Charlotte lo miró, suspicaz. No lo imaginaba pidiendo disculpas a menudo. Pero ¿qué sabía ella de Riccardo di Napoli? Una cosa era segura, no quería discutir con él. El instinto le decía que sería un enemigo peligroso. Le enseñaría la casa y luego hablaría con Aubrey para que, si estaba interesado, llevara las negociaciones él mismo.
–Sí, bueno… supongo que a los dos nos ha sorprendido esta extraordinaria coincidencia.
–¿Por qué no empezamos otra vez? –sugirió Riccardo.

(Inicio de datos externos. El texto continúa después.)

/-- **The crux with ν-dependent block constants is a theorem.**  For every mean-zero Galerkin-mode
force `f` of order `m` with `∫‖f‖² > 0`: for every `ν > 0` there are `E` and `ε₀ > 0` and an order
`N₀` (`= m`) such that for every `N ≥ N₀` some global Galerkin trajectory of order `N` — clauses
(1)–(4) of the crux verbatim — satisfies `kineticEnergy (U t) ≤ E` and `ε₀ ≤ (f, U t)` for all
`t ≥ 0`.  Compared with `WazewskiBlock.UniformWorkFloorTrap` only the order of `∃ E ε₀` and `∀ ν`
is swapped: the open content of the crux is exactly the `ν`-uniformity of `(E, ε₀)`. [folklore] -/
theorem uniformWorkFloorTrap_nuDependent (hf : IsGalerkinMode m f) (hmean : HasZeroMean f)
    (hf0 : 0 < ∫ x, ‖f x‖ ^ 2) :
    ∀ ν : ℝ, 0 < ν → ∃ E ε₀ : ℝ, 0 < ε₀ ∧ ∃ N₀ : ℕ, ∀ N : ℕ, N₀ ≤ N →
      ∃ U : ℝ → UnitAddTorus (Fin 3) → EuclideanSpace ℝ (Fin 3),
        (ContinuousOn (stLift U) (Set.Ici 0 ×ˢ Set.univ) ∧
          (∀ t : ℝ, 0 ≤ t → (IsSmooth (U t) ∧ IsDivFree (U t) ∧ ∀ k : Fin 3 → ℤ,
            ((N : ℕ) : ℝ) ^ 2 < freqNormSq k → mFourierCoeff (EuclideanSpace.complexify ∘ (U t)) k = 0) ∧
            IsWeaklyDivFree (U t)) ∧
          (∀ a : UnitAddTorus (Fin 3) → EuclideanSpace ℝ (Fin 3), (IsSmooth a ∧ IsDivFree a ∧
            ∀ k : Fin 3 → ℤ, ((N : ℕ) : ℝ) ^ 2 < freqNormSq k →
              mFourierCoeff (EuclideanSpace.complexify ∘ a) k = 0) → ∀ s t : ℝ, 0 ≤ s → s ≤ t →
            (∫ x, ⟪U t x, a x⟫_ℝ) - ∫ x, ⟪U s x, a x⟫_ℝ =
              ∫ τ in s..t, ∫ x, (⟪U τ x, Torus.convect (U τ) a x⟫_ℝ + ν * ⟪U τ x, laplacian a x⟫_ℝ +
                ⟪f x, a x⟫_ℝ)) ∧
          (∀ s t : ℝ, 0 ≤ s → s ≤ t → kineticEnergy (U t) + ν * (∫⁻ τ in Set.Ioo s t,
            eGradNormSq (U τ)).toReal = kineticEnergy (U s) + ∫ τ in s..t, ∫ x, ⟪f x, U τ x⟫_ℝ)) ∧
        ∀ t : ℝ, 0 ≤ t → kineticEnergy (U t) ≤ E ∧ ε₀ ≤ ∫ x, ⟪f x, U t x⟫_ℝ := by
  intro ν hν
  obtain ⟨E, ε₀, hε₀, h⟩ := trapped_steady_family hf hmean hf0 hν
  refine ⟨E, ε₀, hε₀, m, fun N hN => ?_⟩
  obtain ⟨V, hV, hB⟩ := h N hN
  exact ⟨V, Torus.isGalerkinTrajectory_iff.1 hV, hB⟩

Pero sentía gran curiosidad. ¿Se habría casado? No llevaba alianza en el dedo, pero hoy en día eso no significaba nada. Quizá estaba divorciada.
–¿Qué quieres decir?
–Tienes buen aspecto. Supongo que la vida te va bien. ¿Te has casado?
Justo en ese momento sonó el móvil de Charlotte. Y era Ben. Murmurando una disculpa, se dio la vuelta para hablar en voz baja un momento.
–Perdona. No, no me he casado… todavía. Pero voy a hacerlo.
Esperaba que eso crease una barrera entre los dos. Porque tenía que crear alguna barrera. Tenía que apartarse de aquel hombre.